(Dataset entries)
-=-=-=-=-

/-- The monomial bounds behind the time analysis: with `N = 2ⁿ ≥ 1`, `b ≤ s` and
(`b ≤ n + 1` or `N ≤ s`), every monomial of the phase costs is at most a small multiple of
`Q = (N + s³)(n+1)³`. [folklore] -/
theorem monomial_bounds (N n s b : ℕ) (hN : 1 ≤ N) (hb : b ≤ s) (hcase : b ≤ n + 1 ∨ N ≤ s) :
    let Q := (N + s ^ 3) * (n + 1) ^ 3
    (n + 1) ^ 3 ≤ Q ∧ N * (n + 1) ^ 3 ≤ Q ∧ s ^ 3 * (n + 1) ^ 3 ≤ Q ∧ s ^ 2 * (n + 1) ^ 3 ≤ 2 * Q ∧
      s * (n + 1) ^ 3 ≤ 2 * Q ∧ N * b * (n + 1) ^ 2 ≤ 2 * Q ∧ N * b ^ 2 * (n + 1) ≤ 2 * Q ∧
      s * b ^ 2 ≤ s ^ 3 ∧ s * b ≤ s ^ 2 ∧ b ^ 2 ≤ s ^ 2 := by
  intro Q
  have hQ : Q = (N + s ^ 3) * (n + 1) ^ 3 := rfl
  have hu : 1 ≤ (n + 1) ^ 3 := Nat.one_le_pow _ _ (Nat.succ_pos n)
  have hu2 : (n + 1) ^ 2 ≤ (n + 1) ^ 3 := Nat.pow_le_pow_right (Nat.succ_pos n) (by norm_num)
  have hu1 : (n + 1) ≤ (n + 1) ^ 3 := by
    calc n + 1 = (n + 1) ^ 1 := (pow_one _).symm
      _ ≤ (n + 1) ^ 3 := Nat.pow_le_pow_right (Nat.succ_pos n) (by norm_num)
  have hs32 : s ^ 2 ≤ s ^ 3 + 1 := by
    rcases Nat.eq_zero_or_pos s with rfl | hs
    · simp
    · have := Nat.pow_le_pow_right hs (show 2 ≤ 3 by norm_num); omega
  have hs31 : s ≤ s ^ 3 + 1 := by
    rcases Nat.eq_zero_or_pos s with rfl | hs
    · simp
    · have : s ^ 1 ≤ s ^ 3 := Nat.pow_le_pow_right hs (by norm_num); rw [pow_one] at this; omega
  have f0 : (n + 1) ^ 3 ≤ Q := by
    rw [hQ]; calc (n + 1) ^ 3 = 1 * (n + 1) ^ 3 := (one_mul _).symm
      _ ≤ (N + s ^ 3) * (n + 1) ^ 3 := Nat.mul_le_mul_right _ (by omega)
  have f1 : N * (n + 1) ^ 3 ≤ Q := by rw [hQ]; exact Nat.mul_le_mul_right _ (Nat.le_add_right _ _)
  have f2 : s ^ 3 * (n + 1) ^ 3 ≤ Q := by rw [hQ]; exact Nat.mul_le_mul_right _ (Nat.le_add_left _ _)
  have f3 : s ^ 2 * (n + 1) ^ 3 ≤ 2 * Q := by
    calc s ^ 2 * (n + 1) ^ 3 ≤ (s ^ 3 + 1) * (n + 1) ^ 3 := Nat.mul_le_mul_right _ hs32
      _ = s ^ 3 * (n + 1) ^ 3 + (n + 1) ^ 3 := by ring
      _ ≤ Q + Q := Nat.add_le_add f2 f0
      _ = 2 * Q := by ring
  have f4 : s * (n + 1) ^ 3 ≤ 2 * Q := by
    calc s * (n + 1) ^ 3 ≤ (s ^ 3 + 1) * (n + 1) ^ 3 := Nat.mul_le_mul_right _ hs31
      _ = s ^ 3 * (n + 1) ^ 3 + (n + 1) ^ 3 := by ring
      _ ≤ Q + Q := Nat.add_le_add f2 f0
      _ = 2 * Q := by ring
  have g1 : s * b ^ 2 ≤ s ^ 3 := by
    calc s * b ^ 2 ≤ s * s ^ 2 := Nat.mul_le_mul_left _ (Nat.pow_le_pow_left hb 2)
      _ = s ^ 3 := by ring
  have g2 : s * b ≤ s ^ 2 := by rw [pow_two]; exact Nat.mul_le_mul_left _ hb
  have g3 : b ^ 2 ≤ s ^ 2 := Nat.pow_le_pow_left hb 2
  refine ⟨f0, f1, f2, f3, f4, ?_, ?_, g1, g2, g3⟩
  · rcases hcase with h | h
    · calc N * b * (n + 1) ^ 2 ≤ N * (n + 1) * (n + 1) ^ 2 := by gcongr
        _ = N * (n + 1) ^ 3 := by ring
        _ ≤ Q := f1
        _ ≤ 2 * Q := by omega
    · calc N * b * (n + 1) ^ 2 ≤ s * s * (n + 1) ^ 3 := by gcongr
        _ = s ^ 2 * (n + 1) ^ 3 := by ring
        _ ≤ 2 * Q := f3
  · rcases hcase with h | h
    · calc N * b ^ 2 * (n + 1) ≤ N * (n + 1) ^ 2 * (n + 1) := by gcongr
        _ = N * (n + 1) ^ 3 := by ring
        _ ≤ Q := f1
        _ ≤ 2 * Q := by omega
    · calc N * b ^ 2 * (n + 1) ≤ s * s ^ 2 * (n + 1) ^ 3 := by gcongr
        _ = s ^ 3 * (n + 1) ^ 3 := by ring
        _ ≤ Q := f2
        _ ≤ 2 * Q := by omega

/-- **The total cost is `O((2ⁿ + s³) (n+1)³)`.** [cite: Williams2014, Lemma 4.2] -/
theorem totalCost_le (S : SymPlus n) : totalCost S + 1 ≤ 30000 * ((2 ^ n + S.size ^ 3) * (n + 1) ^ 3) := by
  have hlen := length_symPlusCodeList S
  have hen : (encodeNat n).length ≤ n := length_encodeNat_le_self n
  have hb : (encodeNat S.size).length ≤ S.size := length_encodeNat_le_self _
  have hcase : (encodeNat S.size).length ≤ n + 1 ∨ 2 ^ n ≤ S.size := by
    rcases lt_or_ge S.size (2 ^ (n + 1)) with h | h
    · exact Or.inl (width_le_of_lt_two_pow h)
    · right; rw [pow_succ] at h; omega
  obtain ⟨f0, f1, f2, f3, f4, f5, f6, g1, g2, g3⟩ :=
    monomial_bounds (2 ^ n) n S.size (encodeNat S.size).length Nat.one_le_two_pow hb hcase
  have hterms : S.terms.length = S.size := rfl
  unfold totalCost parseCost enumCost enumRoundBound fTableCost runBound zetaCost zetaIter zetaBody roundBound
    joinCost joinBound outCost termBound idxBound width
  rw [hterms]
  generalize (encodeNat S.size).length = b at *
  generalize (encodeNat n).length = en at *
  generalize (symPlusCodeList S).length = len at *
  generalize 2 ^ n = N at *
  generalize S.size = s at *
  have e1 : en * (7 * n + 5) ≤ n * (7 * n + 5) := Nat.mul_le_mul_right _ hen
  have e2 : b * (7 * s + 5) ≤ s * (7 * s + 5) := Nat.mul_le_mul_right _ hb
  ring_nf at f0 f1 f2 f3 f4 f5 f6 g1 g2 g3 e1 e2 hlen ⊢
  omega
open scoped Valued WithZero Matrix MatrixGroups Pointwise Classical
open WithZero Finset
open Literature.NumberTheory.Automorphic Literature.NumberTheory.Automorphic.HermitianLattice Literature.NumberTheory.Automorphic.UnitaryLatticeTree
open Literature.NumberTheory.Automorphic.UnitaryGroup
open Literature.NumberTheory.Automorphic.UnitaryThreeFourFrame (IsRamifiedQuadraticDatum normSign)
open Literature.NumberTheory.Rogawski1990
open Summit.HodgeConjecture.HodgeConjecture.Cruxes.H413.F0P3cDyRamFourFramePieces
open Summit.HodgeConjecture.HodgeConjecture.Cruxes.H413.F0P3cDyRamFourFrameCensusDefs (LatticeInLevel LatticeNearTransvShell)
open Summit.HodgeConjecture.HodgeConjecture.Cruxes.H413.F0P3cDyRamStageOneBDefs (mcOfRecord)
open Summit.HodgeConjecture.HodgeConjecture.Cruxes.H413.F0P3cDyRamToricCensusDefs
open Summit.HodgeConjecture.HodgeConjecture.Cruxes.H413.F0P3cDyRamRowCleanCellBit (line_entry_mul_map_eq_one)
open Summit.HodgeConjecture.HodgeConjecture.Cruxes.H413.F0P3cDyRamPieceRowsWildUnit0OfExports (v_two_lt_one_of_not_isUnit_two)
open Summit.HodgeConjecture.HodgeConjecture.Cruxes.H413.F0P3cDyRamLabelShellFlipCardTwo (v_refSkew_eq)
open Summit.HodgeConjecture.HodgeConjecture.Cruxes.H413.F0P3cDyRamUpperLineRayLetters (isOrd_div_pow_of_le)
open Summit.HodgeConjecture.HodgeConjecture.Cruxes.H413.F0P3cDyRamDiagonalFixedClassSystems (exists_repr_fixedBall_card)
open Summit.HodgeConjecture.HodgeConjecture.Cruxes.H413.F0P3cDyRamRowCellSocketLit (lit_of_near_of_gen)
open Summit.HodgeConjecture.HodgeConjecture.Cruxes.H413.F0P3cDyRamSphereLabelDigits (card_filter_sphere_plus_eq_card_filter_not)
open Summit.HodgeConjecture.HodgeConjecture.Cruxes.H413.F0P3cDyRamConeCellCountSocketRadii (cellDiff_eq_zero_of_fibration_reads₄_radii)
open Summit.HodgeConjecture.HodgeConjecture.Cruxes.H413.F0P3cDyRamRamKFrameClassLetters (deep_of_datum dich_of_datum)
open Summit.HodgeConjecture.HodgeConjecture.Cruxes.H413.F0P3cDyRamRamMFrameClassLettersOfBlock (fgap_of_fixedFixed exists_refPair_ramM refPair_diag_sizes)
open Summit.HodgeConjecture.HodgeConjecture.Cruxes.H413.F0P3cDyRamUpperRayCellLettersWide (exists_cellLetters_of_tokens_diag_wide)
open Summit.HodgeConjecture.HodgeConjecture.Cruxes.H413.F0P3cDyRamUpperRayDigitConstancy (sphere_iff_of_near ball_mul_iff_of_near psi_iff_of_near)
open Summit.HodgeConjecture.HodgeConjecture.Cruxes.H413.F0P3cDyRamRowCellGeneratorIndependenceRadius (cls_iff_cls_and_v_sub_le_of_gen_of_radius)
open Summit.HodgeConjecture.HodgeConjecture.Cruxes.H413.F0P3cDyRamUpperRayCellReads (dep_iff_ball weight_ne_zero_iff_cls_of_gen6)
open Summit.HodgeConjecture.HodgeConjecture.Cruxes.H413.F0P3cDyRamNormPairsIffFrames (normSign_eq_one_or)
open Summit.HodgeConjecture.HodgeConjecture.Cruxes.H413.F0P3cDyRamDiagonalCellCleanRegime (v_map_le_pow_iff)
open Summit.HodgeConjecture.HodgeConjecture.Cruxes.H413.F0P3cDyRamBoundaryCellLetterCardTwo (v_map_eq_one_iff)
open Summit.HodgeConjecture.HodgeConjecture.Cruxes.H413.F0P3cDyRamUpperLineCellCentre (v_centre_eq)
open Summit.HodgeConjecture.HodgeConjecture.Cruxes.H413.F0P3cDyRamBeta2ConesOffRowCParity (depth_even_of_letters_ramM)
open Summit.HodgeConjecture.HodgeConjecture.Cruxes.H413.F0P3cDyRamUpperRayCellReadsGen (exists_vertexFrame_of_gen)
open Summit.HodgeConjecture.HodgeConjecture.Cruxes.H413.F0P3cDyRamUpperRayDigitConstancyRadius (litStar_iff_of_near_of_radius)
open Summit.HodgeConjecture.HodgeConjecture.Cruxes.H413.F0P3cDyRamRowCellSocketFibreGen (fibre_ncard_eq_of_lit_of_gen)
open Summit.HodgeConjecture.HodgeConjecture.Cruxes.H413.F0P3cDyRamUpperRayCellLiteralReadsRadius (reads_of_gen6_of_radius)

variable {E M : Type} [Field E] [Valued E ℤᵐ⁰] [Field M] [Valued M ℤᵐ⁰] {ρ Θ : M →+* M} {α : M}
import Summits.CriticalPhenomena.PercolationContinuityZ3.Theorems.PercNearOneGluingNoHeavyPcintBSMRZ8QSCert
import HarnessLib

/-!
# PCINT lane, PHASE 12 (site plane method for `d = 8`, reach-4 pieces (two-turn family), long horizon): kernel check 2/24 of the site certificate inequalities for `ℤ^8` at the cell `0.1308`

Cell `prim-pcint`, seat `prim-pcint-4` (gen 0); memo `run/shared/lean/prim/pcint/T-FIBRE-ROUTE.md` §PHASE 12.
Instance `Z8QS`: `d = 8 = 6 + 2` (`k = 6` time axes, the transverse plane), SITE percolation, 337 two-turn reach-4 pieces
(`BSMR.pc4`), 9-point law `A/DA = [1, 2, 14, 80, 806, 80, 14, 2, 1]/1000`, horizon `N = 150` in `3` chunks of `50` (window half-width `74`),
coefficient tables exact below `M` and flat beyond (…PcintBSMRCoefFlat), Fourier tail (cut-off data, `θ₀ = 1/2`, `q₀ = 25`)
`T = 3884435/10^12`, cell `p = 1308/10^4`. One `decide +kernel` per
representative (kernel memory), bit-mask site functional `BSMR.certFastMS`.
-/

namespace Summit.CriticalPhenomena.PercolationContinuityZ3.Theorems.Pcint.BSMR.Z8QS

open Summit.CriticalPhenomena.PercolationContinuityZ3.Theorems.Pcint.BSMR Summit.CriticalPhenomena.PercolationContinuityZ3.Theorems.Pcint.BSMX Summit.CriticalPhenomena.PercolationContinuityZ3.Theorems.Pcint.BSM

set_option maxHeartbeats 0 in
set_option maxRecDepth 65536 in
/-- The site certificate inequality at `![8, 5]` (cell `0.1308`, site `ℤ^8`). -/
theorem hrep_2a : ∀ y ∈ [(![8, 5] : Fin 2 → ℤ)], certFastMS RS 6 10000 1308 9 V0t V1t (tr2 y) (shOfV (tr2 y)) ≤ Φn y * (1308 ^ 9 * 6 * 840000000 ^ 2 * (1000000000000 * 1)) := by
  decide +kernel

set_option maxHeartbeats 0 in
set_option maxRecDepth 65536 in
/-- The site certificate inequality at `![8, 4]` (cell `0.1308`, site `ℤ^8`). -/
theorem hrep_2b : ∀ y ∈ [(![8, 4] : Fin 2 → ℤ)], certFastMS RS 6 10000 1308 9 V0t V1t (tr2 y) (shOfV (tr2 y)) ≤ Φn y * (1308 ^ 9 * 6 * 840000000 ^ 2 * (1000000000000 * 1)) := by
  decide +kernel

set_option maxHeartbeats 0 in
set_option maxRecDepth 65536 in
/-- The site certificate inequality at `![8, 3]` (cell `0.1308`, site `ℤ^8`). -/
theorem hrep_2c : ∀ y ∈ [(![8, 3] : Fin 2 → ℤ)], certFastMS RS 6 10000 1308 9 V0t V1t (tr2 y) (shOfV (tr2 y)) ≤ Φn y * (1308 ^ 9 * 6 * 840000000 ^ 2 * (1000000000000 * 1)) := by
  decide +kernel

/-- The site certificate inequalities on the offsets `((reps8.drop 3).take 3)` (cell `0.1308`). -/
theorem hrep_2 : ∀ y ∈ ((reps8.drop 3).take 3), certFastMS RS 6 10000 1308 9 V0t V1t (tr2 y) (shOfV (tr2 y)) ≤ Φn y * (1308 ^ 9 * 6 * 840000000 ^ 2 * (1000000000000 * 1)) := by
  intro y hy
  have hl : ((reps8.drop 3).take 3) = [(![8, 5] : Fin 2 → ℤ), (![8, 4] : Fin 2 → ℤ), (![8, 3] : Fin 2 → ℤ)] := by decide +kernel
  rw [hl] at hy
  simp only [List.mem_cons, List.not_mem_nil, or_false] at hy
  rcases hy with rfl | rfl | rfl
  · exact hrep_2a _ (List.mem_singleton.2 rfl)
  · exact hrep_2b _ (List.mem_singleton.2 rfl)
  · exact hrep_2c _ (List.mem_singleton.2 rfl)

end Summit.CriticalPhenomena.PercolationContinuityZ3.Theorems.Pcint.BSMR.Z8QS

-=-=-=-=-

**WHAT TO DO:** Set down, word for word, each line from the top of the records above through the line with "(n + 1) ^ 3 ≤ Q ∧ N".

**SOLUTION TO THIS PROBLEM:**
/-- The monomial bounds behind the time analysis: with `N = 2ⁿ ≥ 1`, `b ≤ s` and
(`b ≤ n + 1` or `N ≤ s`), every monomial of the phase costs is at most a small multiple of
`Q = (N + s³)(n+1)³`. [folklore] -/
theorem monomial_bounds (N n s b : ℕ) (hN : 1 ≤ N) (hb : b ≤ s) (hcase : b ≤ n + 1 ∨ N ≤ s) :
    let Q := (N + s ^ 3) * (n + 1) ^ 3
    (n + 1) ^ 3 ≤ Q ∧ N * (n + 1) ^ 3 ≤ Q ∧ s ^ 3 * (n + 1) ^ 3 ≤ Q ∧ s ^ 2 * (n + 1) ^ 3 ≤ 2 * Q ∧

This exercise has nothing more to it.